O coordenador-geral do Programa Cidades Sustentáveis defende, inclusive, a formação de pactos na sociedade para atender o eleitorado de classe média-alta e, ao mesmo tempo, destinar recursos para a periferia. "Esses pactos são, efetivamente, com escolhas. A crise que estamos vivendo, que antecede a pandemia, mas que a pandemia fez com que ela se aprofundasse, está demonstrando que todos nós, todos os setores, todos os segmentos, todas as classes sociais estão sendo impactados por ela.

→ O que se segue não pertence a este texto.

/-! ## The pointwise differential inequality -/

/-- **The differential inequality of the forced linearised flow in `V`.** On `T^d` with
`card d = 3` there is `K ≥ 0` such that for every `ν > 0`, every `M₁` and all smooth
`U, W, G : T^d → ℝ^d` with `∫ U = 0`, `∫ W = 0` and `‖∇U‖₂² ≤ M₁`, writing `E = ∫ ‖W‖²`,
`V = ‖∇W‖₂²`, the sum of the right-hand sides of the energy and enstrophy identities of
`∂ₜW + (U·∇)W + (W·∇)U = νΔW − ∇q + G`,
`(−2νV − 2∫⟪(W·∇)U, W⟫ + 2∫⟪G, W⟫) + (−2ν‖ΔW‖₂² + 2∫⟪(U·∇)W + (W·∇)U, ΔW⟫ − 2∫⟪G, ΔW⟫)`, is at most
`(K (√M₁ + ν⁻⁷M₁⁴ + ν⁻¹(M₁ + ‖ΔU‖₂²)) + 1) (E + V) + (1 + ν⁻¹) ∫ ‖G‖²`: the energy flux is
`≤ 2C‖∇U‖₂ V` (`abs_integral_inner_convect_self_le_gradNormSq`), the two Laplacian pairings are
absorbed by the dissipation (`abs_integral_inner_convect_laplacian_transport_le`,
`abs_integral_inner_convect_laplacian_stretching_le` with `ε = ν/4`), and the source pairings obey
`2∫⟪G, W⟫ ≤ E + ∫‖G‖²`, `−2∫⟪G, ΔW⟫ ≤ ν‖ΔW‖₂² + ν⁻¹∫‖G‖²` (Young) — the energy estimates of the
first variation equation along `u ∈ L^∞(V) ∩ L²(D(A))`, Constantin–Foias (14.2)–(14.4), one level
up in `V`. [cite: ConstantinFoiasNSE1988, Ch. 14 (14.2)–(14.4)] -/
theorem exists_linearisedNSForced_h1_flux_le (hd : Fintype.card d = 3) :
    ∃ K : ℝ, 0 ≤ K ∧ ∀ {ν M₁ : ℝ} {U W G : UnitAddTorus d → EuclideanSpace ℝ d}, 0 < ν →
      IsSmooth U → IsSmooth W → IsSmooth G → HasZeroMean U → HasZeroMean W →
      gradNormSq U ≤ M₁ →
      (-(2 * ν * gradNormSq W) - 2 * (∫ x, ⟪convect W U x, W x⟫_ℝ) +
          2 * ∫ x, ⟪G x, W x⟫_ℝ) +
        (-(2 * ν * ∫ x, ‖laplacian W x‖ ^ 2) +
          2 * (∫ x, ⟪convect U W x + convect W U x, laplacian W x⟫_ℝ) -
          2 * ∫ x, ⟪G x, laplacian W x⟫_ℝ) ≤
      (K * (Real.sqrt M₁ + (ν ^ 7)⁻¹ * M₁ ^ 4 + ν⁻¹ * (M₁ + ∫ x, ‖laplacian U x‖ ^ 2)) + 1) *
          ((∫ x, ‖W x‖ ^ 2) + gradNormSq W) +
        (1 + ν⁻¹) * ∫ x, ‖G x‖ ^ 2 := by
  obtain ⟨C₁, hC₁0, hC₁⟩ := abs_integral_inner_convect_self_le_gradNormSq (d := d) hd
  obtain ⟨K_b, hKb0, hKb⟩ := abs_integral_inner_convect_laplacian_transport_le (d := d) hd
  obtain ⟨K_c, hKc0, hKc⟩ := abs_integral_inner_convect_laplacian_stretching_le (d := d) hd
  refine ⟨2 * C₁ + 32768 * K_b + 8 * K_c, by positivity, ?_⟩
  intro ν M₁ U W G hν hU hW hG hU0 hW0 hGU
  -- (d) the two source pairings (Young), before abbreviating
  have hs₁ : 2 * ∫ x, ⟪G x, W x⟫_ℝ ≤ (∫ x, ‖W x‖ ^ 2) + ∫ x, ‖G x‖ ^ 2 := by
    have h := Literature.Analysis.FluidPDE.Torus.neg_mul_integral_norm_sq_add_integral_inner_le
      (ν := 1 / 2) (by norm_num) hG hW
    have h4 : (4 * (1 / 2 : ℝ))⁻¹ = 1 / 2 := by norm_num
    rw [h4] at h
    linarith
  have hs₂ : -(2 * ∫ x, ⟪G x, laplacian W x⟫_ℝ) ≤
      ν * (∫ x, ‖laplacian W x‖ ^ 2) + ν⁻¹ * ∫ x, ‖G x‖ ^ 2 := by
    have h := Literature.Analysis.FluidPDE.Torus.neg_mul_integral_norm_sq_add_integral_inner_le
      (half_pos hν) hG hW.laplacian.neg
    simp only [Pi.neg_apply, norm_neg, inner_neg_right, integral_neg] at h
    have h4 : (4 * (ν / 2))⁻¹ = 2⁻¹ * ν⁻¹ := by
      rw [mul_inv]; field_simp; norm_num
    rw [h4] at h
    linarith
  set E : ℝ := ∫ x, ‖W x‖ ^ 2 with hE
  set V : ℝ := gradNormSq W with hV
  set L : ℝ := ∫ x, ‖laplacian W x‖ ^ 2 with hL
  set L_U : ℝ := ∫ x, ‖laplacian U x‖ ^ 2 with hLU
  set S : ℝ := ∫ x, ‖G x‖ ^ 2 with hS
  set K : ℝ := 2 * C₁ + 32768 * K_b + 8 * K_c with hK
  have hE0 : 0 ≤ E := integral_nonneg fun x => sq_nonneg _
  have hV0 : 0 ≤ V := gradNormSq_nonneg _
  have hL0 : 0 ≤ L := integral_nonneg fun x => sq_nonneg _
  have hLU0 : 0 ≤ L_U := integral_nonneg fun x => sq_nonneg _
  have hS0 : 0 ≤ S := integral_nonneg fun x => sq_nonneg _
  have hGU0 : 0 ≤ gradNormSq U := gradNormSq_nonneg _
  have hM₁ : 0 ≤ M₁ := hGU0.trans hGU
  have hν4 : 0 < ν / 4 := by positivity
  have hν0 : ν ≠ 0 := hν.ne'
  -- (a) the energy flux
  have ha : |∫ x, ⟪convect W U x, W x⟫_ℝ| ≤ C₁ * V * Real.sqrt M₁ :=
    (hC₁ W U hW hU hW0).trans
      (mul_le_mul_of_nonneg_left (Real.sqrt_le_sqrt hGU) (mul_nonneg hC₁0 hV0))
  -- (b) the transport term against the Laplacian
  have hb : |∫ x, ⟪convect U W x, laplacian W x⟫_ℝ| ≤
      ν / 4 * L + K_b * ((ν / 4) ^ 7)⁻¹ * M₁ ^ 4 * V := by
    refine (hKb (ν / 4) hν4 U W hU hW hU0).trans (add_le_add le_rfl ?_)
    exact mul_le_mul_of_nonneg_right
      (mul_le_mul_of_nonneg_left (pow_le_pow_left₀ hGU0 hGU 4) (by positivity)) hV0
  -- (c) the stretching term against the Laplacian
  have hc : |∫ x, ⟪convect W U x, laplacian W x⟫_ℝ| ≤
      ν / 4 * L + K_c * (ν / 4)⁻¹ * (M₁ + L_U) * V := by
    refine (hKc (ν / 4) hν4 W U hW hU hW0).trans (add_le_add le_rfl ?_)
    exact mul_le_mul_of_nonneg_right
      (mul_le_mul_of_nonneg_left (add_le_add hGU le_rfl) (by positivity)) hV0
  have e7 : ((ν / 4) ^ 7)⁻¹ = 16384 * (ν ^ 7)⁻¹ := by
    rw [div_pow, inv_div, div_eq_mul_inv]
    norm_num
  have e1 : (ν / 4)⁻¹ = 4 * ν⁻¹ := by
    rw [inv_div, div_eq_mul_inv]
  rw [e7] at hb
  rw [e1] at hc
  -- splitting the enstrophy pairing
  have hsplit : ∫ x, ⟪convect U W x + convect W U x, laplacian W x⟫_ℝ =
      (∫ x, ⟪convect U W x, laplacian W x⟫_ℝ) + ∫ x, ⟪convect W U x, laplacian W x⟫_ℝ := by
    have i1 : Integrable (fun x => ⟪convect U W x, laplacian W x⟫_ℝ) volume :=
      ((hU.convect hW).inner hW.laplacian).integrable
    have i2 : Integrable (fun x => ⟪convect W U x, laplacian W x⟫_ℝ) volume :=
      ((hW.convect hU).inner hW.laplacian).integrable
    rw [← integral_add i1 i2]
    exact integral_congr_ae (ae_of_all _ fun x => inner_add_left _ _ _)
  rw [hsplit]
  -- bookkeeping
  have q0 := neg_abs_le (∫ x, ⟪convect W U x, W x⟫_ℝ)
  have q0b := le_abs_self (∫ x, ⟪convect U W x, laplacian W x⟫_ℝ)
  have q0c := le_abs_self (∫ x, ⟪convect W U x, laplacian W x⟫_ℝ)
  have hK1 : 2 * C₁ ≤ K := by rw [hK]; linarith
  have hK2 : 32768 * K_b ≤ K := by rw [hK]; linarith
  have hK3 : 8 * K_c ≤ K := by rw [hK]; linarith
  have hf1 : 0 ≤ Real.sqrt M₁ * V := mul_nonneg (Real.sqrt_nonneg _) hV0
  have hf2 : 0 ≤ (ν ^ 7)⁻¹ * M₁ ^ 4 * V := by positivity
  have hf3 : 0 ≤ ν⁻¹ * (M₁ + L_U) * V := by positivity
  have q1 : 2 * C₁ * (Real.sqrt M₁ * V) ≤ K * (Real.sqrt M₁ * V) :=
    mul_le_mul_of_nonneg_right hK1 hf1
  have q2 : 32768 * K_b * ((ν ^ 7)⁻¹ * M₁ ^ 4 * V) ≤ K * ((ν ^ 7)⁻¹ * M₁ ^ 4 * V) :=
    mul_le_mul_of_nonneg_right hK2 hf2
  have q3 : 8 * K_c * (ν⁻¹ * (M₁ + L_U) * V) ≤ K * (ν⁻¹ * (M₁ + L_U) * V) :=
    mul_le_mul_of_nonneg_right hK3 hf3
  have q4 : 0 ≤ K * (Real.sqrt M₁ + (ν ^ 7)⁻¹ * M₁ ^ 4 + ν⁻¹ * (M₁ + L_U)) * E :=
    mul_nonneg (mul_nonneg (by positivity) (by positivity)) hE0
  have q5 : 0 ≤ ν * V := mul_nonneg hν.le hV0
  linarith [ha, hb, hc, q0, q0b, q0c, q1, q2, q3, q4, q5, hs₁, hs₂, hV0]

É evidente que algumas dessas classes, as classes mais favorecidas, conseguem avançar nisso de uma maneira menos sofrida que as classes mais carentes, mas elas estão sendo muito impactadas também. [...] Eu acho que as lideranças, de uma forma geral, as lideranças de países, de regiões, de estados não estão à altura dos desafios que estamos vivendo. As lideranças ainda estão pensando nos seus núcleos, na defesa de interesses de quem os apoiaram ou as apoiaram e nós estamos com problemas que ultrapassam hoje essas bolhas de apoio e até as fronteiras, muitas vezes, que a gente tem de cidades, de estados e de nações. Estamos precisando de lideranças que enxerguem isso como uma oportunidade. É uma tremenda oportunidade trazer 3/4 da cidade de São Paulo que não tem acesso a serviços de qualidade, que vive em condições de pobreza, de pobreza no sentido mais amplo do termo, que não tem condições de acessar nada que a cidade coloca, a não ser lutar por sua sobrevivência, é uma grande oportunidade conseguir trazer, incluir na sociedade um contingente maior de pessoas. Eu diria que a maneira é a gente ter coragem de enfrentar isso, ter a coragem de criar pactos até com as classes que apoiaram, e vêm apoiando por décadas, governos conservadores, mas que estão levando a crises importantíssimas e que não vamos superar, a crise da desigualdade é uma dela".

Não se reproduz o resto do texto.